__TASK TO CARRY OUT__:
Of the entries below, return exactly those lines that fall between the one containing "b).val / 2) := by" and the one containing "have h2b : 2", the two end lines included.

__MATERIAL SUPPLIED__:
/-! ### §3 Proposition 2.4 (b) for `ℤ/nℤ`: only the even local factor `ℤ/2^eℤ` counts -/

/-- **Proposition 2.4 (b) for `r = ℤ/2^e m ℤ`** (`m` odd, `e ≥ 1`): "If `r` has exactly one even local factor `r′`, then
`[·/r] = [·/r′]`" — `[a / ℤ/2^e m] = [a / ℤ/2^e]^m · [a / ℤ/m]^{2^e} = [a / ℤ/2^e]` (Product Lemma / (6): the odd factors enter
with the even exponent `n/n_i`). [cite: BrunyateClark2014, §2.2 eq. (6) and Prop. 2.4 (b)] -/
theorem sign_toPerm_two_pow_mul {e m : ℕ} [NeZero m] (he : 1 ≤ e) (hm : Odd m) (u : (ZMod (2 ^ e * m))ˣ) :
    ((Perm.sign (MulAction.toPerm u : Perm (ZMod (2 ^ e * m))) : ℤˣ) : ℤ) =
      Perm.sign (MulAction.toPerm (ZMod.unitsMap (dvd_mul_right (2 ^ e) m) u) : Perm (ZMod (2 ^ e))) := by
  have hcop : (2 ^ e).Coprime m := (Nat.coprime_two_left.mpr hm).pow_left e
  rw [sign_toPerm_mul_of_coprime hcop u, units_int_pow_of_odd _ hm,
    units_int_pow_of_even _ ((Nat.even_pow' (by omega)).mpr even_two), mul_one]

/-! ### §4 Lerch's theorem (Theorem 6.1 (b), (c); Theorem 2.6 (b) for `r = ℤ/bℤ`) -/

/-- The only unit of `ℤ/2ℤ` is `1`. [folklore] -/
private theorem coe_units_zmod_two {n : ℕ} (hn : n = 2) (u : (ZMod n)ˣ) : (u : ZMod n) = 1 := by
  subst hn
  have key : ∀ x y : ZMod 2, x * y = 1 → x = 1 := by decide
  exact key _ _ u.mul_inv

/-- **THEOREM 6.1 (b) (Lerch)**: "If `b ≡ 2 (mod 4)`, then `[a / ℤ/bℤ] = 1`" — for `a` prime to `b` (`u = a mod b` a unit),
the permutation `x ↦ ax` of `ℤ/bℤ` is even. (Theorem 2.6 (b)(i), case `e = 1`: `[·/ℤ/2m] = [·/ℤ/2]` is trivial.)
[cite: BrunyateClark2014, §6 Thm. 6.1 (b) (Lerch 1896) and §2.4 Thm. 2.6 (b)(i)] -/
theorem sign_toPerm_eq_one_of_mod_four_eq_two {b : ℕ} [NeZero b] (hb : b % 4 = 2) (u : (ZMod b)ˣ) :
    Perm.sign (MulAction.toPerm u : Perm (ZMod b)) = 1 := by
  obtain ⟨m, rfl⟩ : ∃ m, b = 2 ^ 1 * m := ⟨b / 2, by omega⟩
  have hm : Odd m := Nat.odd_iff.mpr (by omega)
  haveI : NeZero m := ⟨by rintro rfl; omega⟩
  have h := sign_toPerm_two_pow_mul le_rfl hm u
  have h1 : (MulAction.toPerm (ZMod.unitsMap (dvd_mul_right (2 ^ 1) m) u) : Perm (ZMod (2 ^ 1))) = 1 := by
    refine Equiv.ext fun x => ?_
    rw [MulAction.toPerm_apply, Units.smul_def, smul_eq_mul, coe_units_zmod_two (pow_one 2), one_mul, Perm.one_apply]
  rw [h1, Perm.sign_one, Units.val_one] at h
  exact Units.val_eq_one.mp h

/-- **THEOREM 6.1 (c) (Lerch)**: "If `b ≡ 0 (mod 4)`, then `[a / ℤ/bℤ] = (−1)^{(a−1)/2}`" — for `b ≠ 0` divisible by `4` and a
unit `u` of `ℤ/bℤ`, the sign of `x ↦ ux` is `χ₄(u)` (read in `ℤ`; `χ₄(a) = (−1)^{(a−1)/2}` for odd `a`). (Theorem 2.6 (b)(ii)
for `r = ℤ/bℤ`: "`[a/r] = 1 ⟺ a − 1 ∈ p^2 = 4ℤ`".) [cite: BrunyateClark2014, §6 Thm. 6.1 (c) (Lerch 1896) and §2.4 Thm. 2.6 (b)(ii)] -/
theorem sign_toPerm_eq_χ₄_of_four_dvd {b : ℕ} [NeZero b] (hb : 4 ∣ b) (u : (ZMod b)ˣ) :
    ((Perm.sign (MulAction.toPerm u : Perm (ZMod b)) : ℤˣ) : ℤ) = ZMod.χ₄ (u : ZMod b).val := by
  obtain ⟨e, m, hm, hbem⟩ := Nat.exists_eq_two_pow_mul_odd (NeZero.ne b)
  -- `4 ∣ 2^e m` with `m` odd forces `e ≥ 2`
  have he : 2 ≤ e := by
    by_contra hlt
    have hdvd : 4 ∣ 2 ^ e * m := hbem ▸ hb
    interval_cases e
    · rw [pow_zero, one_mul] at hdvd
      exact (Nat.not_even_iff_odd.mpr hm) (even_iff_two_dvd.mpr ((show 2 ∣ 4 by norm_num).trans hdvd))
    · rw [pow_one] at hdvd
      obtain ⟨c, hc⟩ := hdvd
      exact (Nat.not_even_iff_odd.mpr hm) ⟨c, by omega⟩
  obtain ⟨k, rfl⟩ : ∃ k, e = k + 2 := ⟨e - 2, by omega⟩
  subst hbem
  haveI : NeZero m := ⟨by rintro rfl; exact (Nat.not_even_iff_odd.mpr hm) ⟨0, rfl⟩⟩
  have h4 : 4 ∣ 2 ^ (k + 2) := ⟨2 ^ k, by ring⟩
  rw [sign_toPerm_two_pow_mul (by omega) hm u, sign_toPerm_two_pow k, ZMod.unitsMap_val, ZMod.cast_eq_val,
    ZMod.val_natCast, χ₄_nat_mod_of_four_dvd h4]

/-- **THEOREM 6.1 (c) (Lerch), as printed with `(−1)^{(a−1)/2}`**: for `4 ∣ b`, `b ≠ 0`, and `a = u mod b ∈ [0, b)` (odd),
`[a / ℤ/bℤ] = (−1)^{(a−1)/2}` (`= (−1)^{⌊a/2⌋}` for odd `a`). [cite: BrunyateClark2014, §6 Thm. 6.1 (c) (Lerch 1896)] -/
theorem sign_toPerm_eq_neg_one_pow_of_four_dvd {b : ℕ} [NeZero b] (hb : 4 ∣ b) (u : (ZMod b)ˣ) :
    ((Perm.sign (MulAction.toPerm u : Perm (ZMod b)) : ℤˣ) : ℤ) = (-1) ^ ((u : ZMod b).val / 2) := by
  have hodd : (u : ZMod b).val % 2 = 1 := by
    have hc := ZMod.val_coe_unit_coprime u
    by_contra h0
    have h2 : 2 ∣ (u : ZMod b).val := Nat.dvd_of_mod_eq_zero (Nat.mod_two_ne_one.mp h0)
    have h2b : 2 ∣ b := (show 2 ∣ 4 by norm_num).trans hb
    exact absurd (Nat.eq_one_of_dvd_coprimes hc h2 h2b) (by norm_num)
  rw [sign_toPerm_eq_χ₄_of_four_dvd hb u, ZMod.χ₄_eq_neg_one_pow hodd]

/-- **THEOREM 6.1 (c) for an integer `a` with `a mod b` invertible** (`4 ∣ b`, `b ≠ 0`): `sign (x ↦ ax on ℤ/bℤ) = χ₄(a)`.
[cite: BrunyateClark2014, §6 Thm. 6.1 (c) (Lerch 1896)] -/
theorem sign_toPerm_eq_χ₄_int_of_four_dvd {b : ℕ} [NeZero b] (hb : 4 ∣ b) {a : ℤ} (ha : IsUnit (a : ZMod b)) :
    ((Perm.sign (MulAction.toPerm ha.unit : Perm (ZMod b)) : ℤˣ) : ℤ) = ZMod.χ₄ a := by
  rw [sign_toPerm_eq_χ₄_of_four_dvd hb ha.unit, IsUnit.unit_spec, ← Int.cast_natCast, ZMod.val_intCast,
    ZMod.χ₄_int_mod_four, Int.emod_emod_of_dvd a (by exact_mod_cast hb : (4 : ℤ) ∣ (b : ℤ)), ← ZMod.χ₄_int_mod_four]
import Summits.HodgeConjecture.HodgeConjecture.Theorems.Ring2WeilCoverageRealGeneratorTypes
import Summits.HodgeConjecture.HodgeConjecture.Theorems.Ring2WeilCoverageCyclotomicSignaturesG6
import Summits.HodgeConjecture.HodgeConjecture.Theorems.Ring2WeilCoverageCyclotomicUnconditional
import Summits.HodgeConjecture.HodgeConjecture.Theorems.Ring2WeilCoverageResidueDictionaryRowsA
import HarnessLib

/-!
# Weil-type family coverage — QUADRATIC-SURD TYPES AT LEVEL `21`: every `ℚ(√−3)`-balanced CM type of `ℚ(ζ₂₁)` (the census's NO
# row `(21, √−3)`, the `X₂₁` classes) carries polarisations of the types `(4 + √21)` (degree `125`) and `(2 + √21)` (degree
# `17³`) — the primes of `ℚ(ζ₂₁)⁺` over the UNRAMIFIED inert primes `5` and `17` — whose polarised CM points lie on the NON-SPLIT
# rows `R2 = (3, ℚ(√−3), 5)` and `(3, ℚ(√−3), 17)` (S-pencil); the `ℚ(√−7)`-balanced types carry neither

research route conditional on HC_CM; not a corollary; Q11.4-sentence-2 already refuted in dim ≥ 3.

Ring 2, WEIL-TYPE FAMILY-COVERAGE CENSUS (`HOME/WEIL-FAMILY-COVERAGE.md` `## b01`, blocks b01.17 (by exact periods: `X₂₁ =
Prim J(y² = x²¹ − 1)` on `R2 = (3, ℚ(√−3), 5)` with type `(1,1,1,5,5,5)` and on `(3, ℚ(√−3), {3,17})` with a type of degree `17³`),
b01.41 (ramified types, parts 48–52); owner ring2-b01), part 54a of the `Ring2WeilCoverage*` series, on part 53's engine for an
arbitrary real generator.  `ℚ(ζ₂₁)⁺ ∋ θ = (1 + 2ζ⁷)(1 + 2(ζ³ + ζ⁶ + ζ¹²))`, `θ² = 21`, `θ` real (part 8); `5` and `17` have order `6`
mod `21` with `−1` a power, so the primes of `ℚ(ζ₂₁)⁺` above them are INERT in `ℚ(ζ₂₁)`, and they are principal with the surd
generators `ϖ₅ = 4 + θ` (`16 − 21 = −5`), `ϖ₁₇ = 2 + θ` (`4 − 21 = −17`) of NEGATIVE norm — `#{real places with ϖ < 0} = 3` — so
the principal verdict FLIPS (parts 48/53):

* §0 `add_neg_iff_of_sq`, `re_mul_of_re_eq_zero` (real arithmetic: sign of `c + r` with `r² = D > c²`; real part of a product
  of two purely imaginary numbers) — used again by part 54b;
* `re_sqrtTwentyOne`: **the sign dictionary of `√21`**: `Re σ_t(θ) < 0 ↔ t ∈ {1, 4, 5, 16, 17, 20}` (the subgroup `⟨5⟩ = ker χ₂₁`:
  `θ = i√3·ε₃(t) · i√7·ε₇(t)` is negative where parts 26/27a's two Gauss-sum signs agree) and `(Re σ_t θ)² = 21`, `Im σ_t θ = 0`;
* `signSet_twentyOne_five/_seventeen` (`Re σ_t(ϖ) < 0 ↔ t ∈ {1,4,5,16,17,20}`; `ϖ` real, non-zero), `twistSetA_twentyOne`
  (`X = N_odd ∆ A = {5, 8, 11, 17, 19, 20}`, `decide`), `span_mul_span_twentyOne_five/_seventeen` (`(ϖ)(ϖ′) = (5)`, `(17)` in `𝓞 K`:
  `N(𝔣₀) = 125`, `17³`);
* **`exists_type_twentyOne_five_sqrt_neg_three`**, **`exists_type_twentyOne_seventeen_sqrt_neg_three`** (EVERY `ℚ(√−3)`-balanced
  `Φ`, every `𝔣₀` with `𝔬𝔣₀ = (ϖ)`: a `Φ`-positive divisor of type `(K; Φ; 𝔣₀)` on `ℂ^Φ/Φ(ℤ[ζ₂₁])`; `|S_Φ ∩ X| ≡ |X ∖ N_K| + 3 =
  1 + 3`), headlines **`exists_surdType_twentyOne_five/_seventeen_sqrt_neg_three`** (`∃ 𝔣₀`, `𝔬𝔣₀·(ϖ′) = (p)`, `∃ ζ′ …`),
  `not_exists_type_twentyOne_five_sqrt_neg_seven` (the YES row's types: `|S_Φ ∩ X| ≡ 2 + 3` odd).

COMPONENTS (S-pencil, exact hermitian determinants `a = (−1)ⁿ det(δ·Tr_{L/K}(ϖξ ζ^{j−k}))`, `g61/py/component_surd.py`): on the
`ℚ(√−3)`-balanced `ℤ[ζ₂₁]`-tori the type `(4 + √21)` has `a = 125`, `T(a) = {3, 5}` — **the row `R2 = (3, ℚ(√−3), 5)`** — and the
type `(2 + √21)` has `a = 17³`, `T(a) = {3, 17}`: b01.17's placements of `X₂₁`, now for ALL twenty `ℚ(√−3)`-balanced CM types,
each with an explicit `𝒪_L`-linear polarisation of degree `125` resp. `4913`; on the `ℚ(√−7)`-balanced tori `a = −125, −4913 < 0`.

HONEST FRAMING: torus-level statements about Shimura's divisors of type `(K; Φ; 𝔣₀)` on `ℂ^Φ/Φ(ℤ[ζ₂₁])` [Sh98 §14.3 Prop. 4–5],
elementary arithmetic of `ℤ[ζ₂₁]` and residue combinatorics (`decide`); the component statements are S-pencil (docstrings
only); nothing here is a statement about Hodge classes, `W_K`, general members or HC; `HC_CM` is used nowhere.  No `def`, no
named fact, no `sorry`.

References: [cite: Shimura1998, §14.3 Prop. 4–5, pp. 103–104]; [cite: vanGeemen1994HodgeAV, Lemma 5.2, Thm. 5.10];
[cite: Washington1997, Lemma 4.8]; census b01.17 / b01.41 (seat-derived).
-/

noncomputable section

__ANSWER BOX__:
    ((Perm.sign (MulAction.toPerm u : Perm (ZMod b)) : ℤˣ) : ℤ) = (-1) ^ ((u : ZMod b).val / 2) := by
  have hodd : (u : ZMod b).val % 2 = 1 := by
    have hc := ZMod.val_coe_unit_coprime u
    by_contra h0
    have h2 : 2 ∣ (u : ZMod b).val := Nat.dvd_of_mod_eq_zero (Nat.mod_two_ne_one.mp h0)
    have h2b : 2 ∣ b := (show 2 ∣ 4 by norm_num).trans hb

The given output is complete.